The milk, of course!

Milk has been a part of our nutrition since time immemorial. Rich in nutrients, milk in its various forms has a long, long history.

Around 10 000 BC, the “agricultural revolution” occurred, changing societies from nomadic tribes to those who settled in communities. With this came domesticated animals and the ingenuity for people to use by-products such as milk. By the 14th century, cow’s milk became more popular than sheep’s milk.

European dairy cows were brought to North America in the early 1600s. Louis Pasteur, a French microbiologist, conducted the first pasteurization tests in 1862. Commercial milk pasteurization machines were introduced in 1895. In the 1930s, milk cans were replaced with large on-farm storage tanks, and plastic coated paper milk cartons were invented, which allowed for wider distribution of fresh milk.

Cereal, on the other hand, has a briefer history.

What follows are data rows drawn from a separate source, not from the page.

import Literature.AlgebraicGeometry.Resolution.NeronPopescuDesingularization
import Mathlib.RingTheory.Etale.Locus
import Mathlib.RingTheory.Smooth.Basic
import Mathlib.RingTheory.Localization.Finiteness
import Mathlib.RingTheory.OrzechProperty
import Mathlib.RingTheory.Finiteness.Nakayama
import Mathlib.RingTheory.TensorProduct.Quotient
import Mathlib.RingTheory.Ideal.IdempotentFG
import Mathlib.RingTheory.Ideal.Over
import Mathlib.RingTheory.FiniteStability
import HarnessLib

/-!
# Proof of Stacks 07M7 (étale lifting of sections of smooth algebras)

Topic: `Literature/AlgebraicGeometry/Resolution`. This file PROVES the named fact
`Stacks07M7_etaleLift` of `NeronPopescuDesingularization.lean` (Stacks, Tag 07M7 = *More on
Algebra*, Lemma 15.9.14): for a ring `A`, an ideal `I ⊆ A`, a smooth `A`-algebra `B` and an
`A`-algebra map `σ : B → A/I`, there is an étale `A → A'` with `A/I → A'/IA'` bijective and an
`A`-algebra map `B → A'` lifting `σ`. The discharge is `Stacks07M7_etaleLift_holds` (end of file).

## The printed proof and the one variant we take

Stacks, proof of 07M7: let `J = ker (B → A/I)`; by Tag 06A9, `J/(J² + IB) ≅ Ω_{B/A} ⊗_B B/J` is a
finite projective `A/I`-module; Tags 07M5 (lifting projective modules along an étale `A → A'`
with `A/I = A'/IA'`) and 07M6 (`Sym*(K)` is smooth) reduce to the case where it is FREE; then
`f₁, …, fₙ ∈ J` mapping to a basis cut out `C = B/(f₁, …, fₙ)`, and the naive cotangent complex
(Tag 00S2) with Nakayama shows that `A → C` is étale at every prime above `JC` (Tag 07BU), so
`C_f` is étale for some `f ≡ 1 mod JC` (Tag 07M0); finally `C_f/IC_f → A/I` is a surjection of
étale `A/I`-algebras, hence a localisation (Tags 00U7, 00U8), and `A' = C_{fg}`.

We follow this argument with ONE change: the freeness device 07M5 + 07M6 is replaced by a
projector. Choose a `B`-linear surjection `π₀ : Bᴺ → Ω_{B/A}` with a section `s₀` (`Ω_{B/A}` is
projective), elements `fᵢ ∈ J` with `dfᵢ ≡ π₀(eᵢ) mod J·Ω_{B/A}` (they exist for any
augmentation: `exists_mem_ker_D_sub_mem`, the surjectivity half of 06A9), and cut by the image
`K` of `ψ = (v ↦ Σ vᵢ fᵢ) ∘ s₀ ∘ π₀`, i.e. by the *projected* equations, `C = B/K`. For the
extension `B ↠ C` (whose ring `B` is formally smooth, so that it computes `H¹(L_{C/A})`,
Mathlib's `Algebra.Extension.equivH1CotangentOfFormallySmooth`) the composite
`Θ = δ ∘ γ : C ⊗_B Ω_{B/A} → K/K² → C ⊗_B Ω_{B/A}` (`δ` the cotangent complex, `γ(1 ⊗ ω) =
[ψ(s₀ ω)]`, surjective) satisfies `Θ ≡ id mod JC`. Nakayama gives `t ≡ 1
mod JC` with `t·M ⊆ im Θ`; after inverting `t`, `Θ` is a surjective endomorphism of a finite
module, hence injective (Vasconcelos), so powers of `t` kill `ker δ = H¹(L_{C/A})` and `t`
kills `coker δ = Ω_{C/A}`: `D(t)` lies in Mathlib's `Algebra.etaleLocus`, i.e. `C_t` is étale
over `A` (`etale_away_of_extension`, the printed "étale at the primes of `V(JC)`" + 07M0). This
yields `exists_etale_factorisation`: `σ` factors through the étale `A`-algebra `D = C_t`. The last
step (`etaleLift_of_factorisation`, the printed use of 00U7/00U8): the kernel `N̄` of `D/ID → A/I`
is finitely generated (finite presentation) and equal to its square (formal unramifiedness: the
quotient map `D/ID → (D/ID)/N̄²` and `D/ID → A/I → (D/ID)/N̄²` agree modulo the square-zero ideal
`N̄/N̄²`), hence generated by an idempotent `ē`; with `b ∈ D` lifting `1 - ē`, `A' = D_b` is
étale over `A`, receives `B`, and `A/I → A'/IA'` is bijective since the induced `A'/IA' → A/I`
is injective with it as a section.

## Contents

* `Stacks07M7.exists_mem_ker_D_sub_mem`,
  `Stacks07M7.exists_pow_smul_eq_zero_of_forall_smul_mem_range`,
  `Stacks07M7.D_linearCombination_sub_mem`, `Stacks07M7.tmul_mem_map_smul_top` — generic lemmas
  (augmentations and differentials; Vasconcelos after inverting `t`; the projector computation).
* `Stacks07M7.etale_away_of_extension` — for a finitely presented `C` with a formally smooth
  extension `P ↠ C`, a surjection `γ : C ⊗_P Ω_{P/A} ↠ ker/ker²` with `δ ∘ γ ≡ id mod JC` forces
  `C_t` étale for some `t ≡ 1 mod JC` (the printed "étale at the primes of `V(JC)`" + 07M0).
* `Stacks07M7.exists_etale_factorisation` (the cut `C = B/K` is built inside its proof),
  `Stacks07M7.etaleLift_of_factorisation` — the remaining two steps above.
* `Stacks07M7_etaleLift_holds : Stacks07M7_etaleLift`.

No auxiliary definitions are introduced: the cut `C = B/K`, the extension `B ↠ C`, `γ` and `Θ`
live inside the proof of `exists_etale_factorisation`.

## Sources

* The Stacks Project, Tag 07M7 (*More on Algebra*, Lemma 15.9.14) with its proof, and the tags
  it invokes: 06A9, 07M5, 07M6, 00S2, 07BU, 07M0, 00U7, 00U8 [StacksProject].
-/

noncomputable section

open TensorProduct

namespace Literature.AlgebraicGeometry.Resolution

universe u

namespace Stacks07M7

/-! ## Generic lemmas -/

section Generic

variable {A B : Type*} [CommRing A] [CommRing B] [Algebra A B]

/-- For an `A`-algebra map `σ : B → A/I` with kernel `J`, every element of `Ω_{B/A}` is of the
form `df + (element of J·Ω_{B/A})` with `f ∈ J`: indeed `db = d(b - a)` for `a ∈ A` lifting
`σ b`, and `b·df = d(bf) - f·db`. (The surjectivity half of `J/J² ↠ Ω_{B/A} ⊗_B B/J`,
Stacks 07M7, proof, first display.) [cite: StacksProject, Tag 07M7 (proof)] -/
theorem exists_mem_ker_D_sub_mem (I : Ideal A) (σ : B →ₐ[A] A ⧸ I) (ω : Ω[B⁄A]) :
    ∃ f ∈ RingHom.ker σ, KaehlerDifferential.D A B f - ω ∈
      (RingHom.ker σ) • (⊤ : Submodule B Ω[B⁄A]) := by
  have hω : ω ∈ Submodule.span B (Set.range (KaehlerDifferential.D A B)) := by
    rw [KaehlerDifferential.span_range_derivation]; trivial
  induction hω using Submodule.span_induction with
  | mem x hx =>
    obtain ⟨b, rfl⟩ := hx
    obtain ⟨a, ha⟩ := Ideal.Quotient.mk_surjective (σ b)
    refine ⟨b - algebraMap A B a, ?_, ?_⟩
    · rw [RingHom.mem_ker, map_sub, AlgHom.commutes, Ideal.Quotient.algebraMap_eq, ha, sub_self]
    · simp
  | zero => exact ⟨0, zero_mem _, by simp⟩
  | add x y _ _ hx hy =>
    obtain ⟨f, hf, hfx⟩ := hx
    obtain ⟨g, hg, hgy⟩ := hy
    refine ⟨f + g, add_mem hf hg, ?_⟩
    have : KaehlerDifferential.D A B (f + g) - (x + y) =
        (KaehlerDifferential.D A B f - x) + (KaehlerDifferential.D A B g - y) := by
      rw [map_add]; abel
    rw [this]
    exact add_mem hfx hgy
  | smul b x _ hx =>
    obtain ⟨f, hf, hfx⟩ := hx
    refine ⟨b * f, Ideal.mul_mem_left _ _ hf, ?_⟩
    have : KaehlerDifferential.D A B (b * f) - b • x =
        b • (KaehlerDifferential.D A B f - x) + f • KaehlerDifferential.D A B b := by
      rw [Derivation.leibniz, smul_sub]; abel
    rw [this]
    exact add_mem (Submodule.smul_mem _ _ hfx) (Submodule.smul_mem_smul hf Submodule.mem_top)

/-- If `Θ` is an endomorphism of a finite `R`-module `M` and `t ∈ R` satisfies `t·M ⊆ im Θ`,
then every `y` with `Θ y = 0` is killed by a power of `t`: after inverting `t`, `Θ` becomes a
surjective endomorphism of a finite module, hence injective (Vasconcelos; Mathlib's
`OrzechProperty`). [folklore] -/
theorem exists_pow_smul_eq_zero_of_forall_smul_mem_range {R M : Type*} [CommRing R]
    [AddCommGroup M] [Module R M] [Module.Finite R M] (Θ : M →ₗ[R] M) (t : R)
    (ht : ∀ x : M, t • x ∈ LinearMap.range Θ) {y : M} (hy : Θ y = 0) :
    ∃ n : ℕ, t ^ n • y = 0 := by
  let S : Submonoid R := Submonoid.powers t
  let Θt : LocalizedModule S M →ₗ[Localization S] LocalizedModule S M :=
    ((IsLocalizedModule.map S (LocalizedModule.mkLinearMap S M)
      (LocalizedModule.mkLinearMap S M)) Θ).extendScalarsOfIsLocalization S (Localization S)
  have hΘt : ∀ (m : M) (s : S), Θt (LocalizedModule.mk m s) = LocalizedModule.mk (Θ m) s :=
    fun m s => IsLocalizedModule.map_LocalizedModules S Θ m s
  have hsurj : Function.Surjective Θt := by
    intro x
    induction x using LocalizedModule.induction_on with
    | h m s =>
      obtain ⟨m', hm'⟩ := ht m
      refine ⟨LocalizedModule.mk m' (s * ⟨t, Submonoid.mem_powers t⟩), ?_⟩
      rw [hΘt, hm', LocalizedModule.mk_eq]
      exact ⟨1, by simp [Submonoid.smul_def, mul_smul]⟩
  have hinj := OrzechProperty.injective_of_surjective_endomorphism Θt hsurj
  have h1 : Θt (LocalizedModule.mk y 1) = 0 := by
    rw [hΘt, hy, LocalizedModule.zero_mk]
  have h2 : LocalizedModule.mk y (1 : S) = 0 := hinj (by rw [h1, map_zero])
  rw [← LocalizedModule.zero_mk 1, LocalizedModule.mk_eq] at h2
  obtain ⟨⟨s, n, rfl⟩, hs⟩ := h2
  exact ⟨n, by simpa [Submonoid.smul_def] using hs⟩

The first ever breakfast cereal was Granola, invented in the USA in 1863 by James Caleb Jackson, operator of the Jackson Sanitorium in the state of New York. However, the cereal never caught on commercially, because the heavy bran nuggets needed soaking overnight before they were tender enough to eat.

But then Doctor John Harvey Kellogg arrived on the scene. He developed a biscuit made from oats, wheat and corn meal, and a number of other cereals in the 1880s to improve the diet of hospital patients. Together with his brother, salesman Will Keith Kellogg, John developed several grain-based cereals. It was, however, largely by accident that they invented the first modern, ready-to-eat cereal, the “Corn Flake,” and established the manufacturing model for modern cereal production. On May 31, 1884, John Harvey Kellogg filed for patent for his cereals.